You Just Paid the Most for Memorial Day Gas in Four Years, and It's About to Get Worse
by AutoExpert | 27 May, 2026
Memorial Day 2026 gas prices just rewrote the holiday record book, and not in a good way. The national average hit $4.56 a gallon over the weekend, which is the most expensive Memorial Day at the pump in four years. If you filled up on the way to the lake or your cousin's barbecue, you paid about $1.38 more per gallon than you did last year. That hurts even before you get to the burgers.
And here's the worst part. The summer hasn't really started yet.

Patrick De Haan over at GasBuddy is calling this the most volatile summer at the pump in years, and the projections back him up. Gas is expected to average $4.80 a gallon between now and Labor Day, with a real chance of testing the all-time record of $5.02 if things get worse in the Middle East.
The thing pushing this is the Strait of Hormuz. Roughly a fifth of the world's oil flows through that narrow waterway, and with the Iran conflict bringing tanker traffic to a near standstill, the supply side is squeezed harder than it has been in years. Refineries can only do so much when the crude isn't moving. Every week the strait stays jammed, the pump number climbs a little more.
You'd think record prices would chase people off the road, but they didn't. AAA tracked 45 million Americans traveling at least 50 miles over the holiday weekend, the highest count ever recorded. 87% of them drove. The honest read on that is most people just decided high gas was the price of admission for the first real weekend of summer.

So what actually helps?
A lot of "gas saving" gadgets and additives floating around online don't do anything. The little magnets you clip to your fuel line, the pills you drop in your tank, the air-intake gizmos sold on social media, save your money. Independent testing has rinsed these claims for years.
Boring stuff works instead. Tire pressure is the easiest free MPG you can get. Underinflated tires can cut fuel economy by 3 to 5 percent, and most people are driving on at least one soft tire without realizing it. Check it cold, first thing in the morning, before the sun warms the pavement.
After that, lighten up. The roof rack from your ski trip is still up there, the cargo box is still empty, and both are pulling 2 to 5 MPG off you at highway speed. Take them down when you're not using them. Same goes for that toolbox or cooler living in the trunk year-round.
Driving style is the biggest one and the hardest one to actually change. Aggressive acceleration and hard braking can drop highway mileage 15 to 30 percent. Cruise control on flat stretches helps. So does anticipating stops so you can coast instead of stomping the brake.

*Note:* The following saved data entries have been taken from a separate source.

/-!
# (D3) `covering_subgraphComponents_doubleCosets` WITHOUT branch alignment under print's hypotheses: quasi-coherent graphs of anabelioids, ELEVATED vertices ([SemiAnbd] Def. 2.4 (i) p. 25, Cor. 2.7 (i) p. 30)

Mochizuki, *Semi-graphs of anabelioids*, Publ. RIMS **42** (2006), §2: Def. 2.4 (i) p. 25 (elevated
vertices), Prop. 2.5 (i) p. 27 (`Π_v ↪ Π_𝒢` for quasi-coherent graphs of anabelioids), proof of
Cor. 2.7 (i) p. 30 ("[as one verifies immediately] `ℋ′` injects into `𝒢′` as a subgraph" — Cor. 2.7
assumes `𝒢` a connected quasi-coherent graph of anabelioids and the vertices of `ℍ` elevated)
[cite: MochizukiSemiAnbd2006, Cor. 2.7(i) p.30].

PROOF-ONLY (abc-iut cell, layer L3; FACT-LIST row F-1487 `covering_subgraphComponents_doubleCosets`
AS TYPED — local ∧ global ∧ vertex-aligned, NO branch alignment —, CLASS route, brick R6 corollary E4
«PRINT'S HYPOTHESES»; seat abc-iut-f-161 (gen 13)).  E3
(`covering_subgraphComponents_doubleCosets_of_essentialBranches`) closes the class of connected `𝒢`
whose closed-edge branches are Π-ESSENTIAL.  This file derives Π-essentiality from print's Def. 2.4 (i):

* (private) `card_le_index_of_inf_eq_bot` — a subgroup meeting `H` trivially has at most `[G : H]`
  elements;
* `not_le_branchSubgroup_of_isElevated` — at an ELEVATED vertex `v` no open subgroup of
  `Π_v = Aut F` lies in a branch group `Π_b^α` (a `π₁`-epimorphic approximator of level `> [Π_v : U]`
  carries `U` onto a subgroup of index `≤ [Π_v : U]` inside the aligned image of `Π_b`, which a subgroup
  of order `> [Π_v : U]` meets trivially — contradiction; uses abc-iut-L6-t17/L4's
  `map_branchSubgroup_le_aligned`);
* `exists_not_mem_map_branchSubgroup_of_isElevated` — with `Π_v → Π_𝒢` injective, the E3 binder
  (Π-essentiality) at every branch of an elevated vertex;
* `covering_subgraphComponents_doubleCosets_of_isTotallyElevated` — **(D3) AS TYPED for every `A`
  and every covering, over every connected `𝒢` with injective `Π_v → Π_𝒢` all of whose vertices are
  ELEVATED**; `…_of_isTotallyElevated_of_isQuasiCoherent` — the same for connected quasi-coherent
  totally elevated GRAPHS of anabelioids (`Π_v ↪ Π_𝒢` by abc-iut's `piVToPi_injective`, Prop. 2.5 (i));
* `covering_subgraphComponents_doubleCosets_of_isElevated` — **the dictionary step EXACTLY AS USED IN
  THE PROOF OF COR. 2.7 (i): for connected `𝒢` with injective `Π_v → Π_𝒢`, the body of (D3) for every
  covering and every connected sub-graph `ℍ` ALL OF WHOSE VERTICES ARE ELEVATED** (a NEW statement
  shape: the (D3) body with print's hypothesis on `ℍ` inserted; detection is needed only over
  `ℍ.edges`, E2c); `…_of_isElevated_of_isQuasiCoherent` — the same over connected quasi-coherent graphs
  of anabelioids, i.e. under the standing hypotheses of [SemiAnbd] Cor. 2.7 (i) verbatim.

TOKEN (abc-iut-L3-lead ζ22, verbatim): «(D3) AS TYPED for every `A ∈ B(𝒢)` and every local ∧ global
∧ vertex-aligned covering `φ : 𝒢′ → 𝒢`, over every connected quasi-coherent graph of anabelioids `𝒢`
and every connected sub-graph `ℍ` all of whose vertices are ELEVATED (Def 2.4 (i) AS TYPED) — print's
Cor 2.7 (i) setting with abstract `φ`; F-1487's bare ∀ (all semi-graphs of anabelioids, no elevation)
stays OPEN-AS-TYPED (δ22); residual = non-elevated (HAIR) vertices = R7».

HONEST SCOPE.  [SemiAnbd] Cor. 2.7 (i) ITSELF already holds UNCONDITIONALLY in the tree
(`Corollary27iHolds.lean`, RS route; `Corollary27iHoldsViaDecompositionGroups.lean`, via (D3) at the
CONSTRUCTED covering `A.coveringHomCan`) — this file is NOT needed for Cor. 2.7 (i) and changes no
FACT-LIST label; its content is (D3) for ABSTRACT local ∧ global ∧ vertex-aligned `φ` (NO branch
alignment) under print's standing hypotheses (connected quasi-coherent graph of anabelioids; `ℍ` a
connected sub-graph with elevated vertices).  CLASS-route / re-hypothesised closers; F-1487 AS TYPED
(all `𝒢`, all `ℍ`) stays OPEN-AS-TYPED (L3-lead δ22); CLASS CLOSER ≠ the fact; typed ≠ proved; no
definition, no instance, no new named fact; nothing here takes a side on [IUTchIII] Cor. 3.12.
-/

namespace Literature.AnabelianGeometry.SemiGraphs

namespace SemiGraphOfAnabelioids

open CategoryTheory CategoryTheory.Limits CategoryTheory.Functor CategoryTheory.PreGaloisCategory
open Literature.AnabelianGeometry.Anabelioids
open scoped Pointwise

universe v₁ u₁ u

variable {𝒢 𝒢' : SemiGraphOfAnabelioids.{v₁, u₁, u}}

/-! ### Elevated vertices: no open subgroup of `Π_v` lies in an edge group -/

/-- A subgroup `N` meeting `H` trivially injects into `G ⧸ H`, so `|N| ≤ [G : H]` when the index is
finite (no Mathlib lemma of this exact shape was found by `lean search` over `GroupTheory.Index`,
`GroupTheory.Coset.Card`, `GroupTheory.Complement`: `card_le_index`, `inf_eq_bot`, `Disjoint`). [folklore] -/
private theorem card_le_index_of_inf_eq_bot {G : Type*} [Group G] (N H : Subgroup G) (h : N ⊓ H = ⊥)
    [Finite (G ⧸ H)] : Nat.card N ≤ H.index := by
  refine Nat.card_le_card_of_injective (fun n : N => ((n : G) : G ⧸ H)) fun n₁ n₂ h12 => ?_
  have hmem : ((n₁ : G)⁻¹ * n₂) ∈ N ⊓ H := ⟨N.mul_mem (N.inv_mem n₁.2) n₂.2, QuotientGroup.eq.mp h12⟩
  rw [h] at hmem
  exact Subtype.ext (inv_mul_eq_one.mp (Subgroup.mem_bot.mp hmem))

set_option backward.isDefEq.respectTransparency false in
/-- **At an ELEVATED vertex no open subgroup of `Π_v` lies in a branch group** ([SemiAnbd] Def. 2.4
(i) p. 25).  If `U ≤ Π_b^α` were open, of index `k` in the profinite `Π_v = Aut F`, take a
`π₁`-epimorphic approximator `𝒢 → 𝒢′` with a subgroup `N ≤ Π′_v` of order `≥ k + 1` meeting every
conjugate of every branch group of `𝒢′` at `v` trivially: the image of `U` in `Π′_v` has index `∣ k`
(surjectivity) and lies in the aligned image of `Π_b^α`, a branch group of `𝒢′`
(`map_branchSubgroup_le_aligned`), so `N` injects into a set of `≤ k` cosets — contradiction.
[cite: MochizukiSemiAnbd2006, Def. 2.4(i) p.25] -/
theorem not_le_branchSubgroup_of_isElevated {v : 𝒢.graph.Vertex} (hv : 𝒢.IsElevated v)
    (F : 𝒢.V v ⥤ FintypeCat.{v₁}) [FiberFunctor F] (b : 𝒢.graph.Branch)
    (h : 𝒢.graph.abuts b = some v) (Fe : 𝒢.E (𝒢.graph.edgeOf b) ⥤ FintypeCat.{v₁}) [FiberFunctor Fe]
    (α : (𝒢.pull b v h).pullback ⋙ Fe ≅ F) (U : Subgroup (𝒢.PiV v F))
    (hU : IsOpen (U : Set (𝒢.PiV v F))) : ¬ U ≤ 𝒢.branchSubgroup F b h Fe α := by
  intro hle
  -- `U` has finite index `k ≠ 0`
  haveI : DiscreteTopology (𝒢.PiV v F ⧸ U) := QuotientGroup.discreteTopology_iff.mpr hU
  haveI : Finite (𝒢.PiV v F ⧸ U) := finite_of_compact_of_discrete
  have hk0 : U.index ≠ 0 := Subgroup.index_ne_zero_of_finite
  -- an approximator of level `k + 1`
  obtain ⟨𝒢₁, ψ, hψ, hN⟩ := hv (U.index + 1) (Nat.succ_le_succ (Nat.zero_le _))
  let P : 𝒢₁.V (ψ.base.vertexMap v) ⥤ 𝒢.V v := (ψ.φV v).pullback
  haveI : PreservesFiniteLimits P := (ψ.φV v).property.1
  haveI : PreservesFiniteColimits P := (ψ.φV v).property.2
  let F₁ : 𝒢₁.V (ψ.base.vertexMap v) ⥤ FintypeCat.{v₁} := P ⋙ F
  haveI : FiberFunctor F₁ := fiberFunctor_comp_of_exact _ F
  obtain ⟨N, hNfin, hNcard, hNbot⟩ := hN F₁
  -- the aligned frame of `𝒢₁` at `ψ b`
  let Pe := (ψ.φE (𝒢.graph.edgeOf b) (𝒢₁.graph.edgeOf (ψ.base.branchMap b))
    (by exact (ψ.base.edgeOf_branchMap b).symm)).pullback
  haveI : PreservesFiniteLimits Pe := (ψ.φE _ _ _).property.1
  haveI : PreservesFiniteColimits Pe := (ψ.φE _ _ _).property.2
  haveI : FiberFunctor (Pe ⋙ Fe) := fiberFunctor_comp_of_exact _ Fe
  have hal := map_branchSubgroup_le_aligned ψ b v h (ψ.base.branchMap b) rfl F Fe α
  have hbot := hNbot (ψ.base.branchMap b) (ψ.base.abuts_branchMap b v h) (Pe ⋙ Fe)
    (ψ.alignIso b v h (ψ.base.branchMap b) rfl F Fe α) 1
  rw [map_one, one_smul] at hbot
  -- the image of `U`
  let θ := pi1Map (ψ.φV v).pullback F
  have hθ : Function.Surjective θ := hψ.isPi1Epi_V v F
  have hUle : U.map θ ≤ 𝒢₁.branchSubgroup F₁ (ψ.base.branchMap b) (ψ.base.abuts_branchMap b v h)
      (Pe ⋙ Fe) (ψ.alignIso b v h (ψ.base.branchMap b) rfl F Fe α) :=
    (Subgroup.map_mono hle).trans hal
  have hdisj : N ⊓ U.map θ = ⊥ := by
    rw [eq_bot_iff] at hbot ⊢
    exact fun x hx => hbot ⟨hx.1, hUle hx.2⟩
  -- counting
  have hdvd : (U.map θ).index ∣ U.index := U.index_map_dvd hθ
  have hidx0 : (U.map θ).index ≠ 0 := fun h0 => hk0 (Nat.eq_zero_of_zero_dvd (h0 ▸ hdvd))
  haveI : Finite (𝒢₁.PiV (ψ.base.vertexMap v) F₁ ⧸ U.map θ) :=
    Subgroup.index_ne_zero_iff_finite.mp hidx0
  have h1 : Nat.card N ≤ (U.map θ).index := card_le_index_of_inf_eq_bot N _ hdisj
  have h2 : (U.map θ).index ≤ U.index := Nat.le_of_dvd (Nat.pos_of_ne_zero hk0) hdvd
  omega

If you've got a flexible commute, even a small shift away from peak traffic saves real money. Idling burns roughly a quarter gallon an hour. Five minutes here and there at lights adds up across a week.
And before your next road trip, just shop around. GasBuddy and Waze both show real-time prices, and the spread between the cheapest and most expensive station in the same zip code can be 30 cents a gallon or more.
The summer is going to be what it's going to be. The Strait of Hormuz isn't reopening on your schedule, and neither is OPEC. But you can shave 10 to 15 percent off your fuel bill just by getting your tire pressure right, cleaning out the trunk, and easing off the throttle. That's not nothing when you're staring down a $4.80 average for the next three months.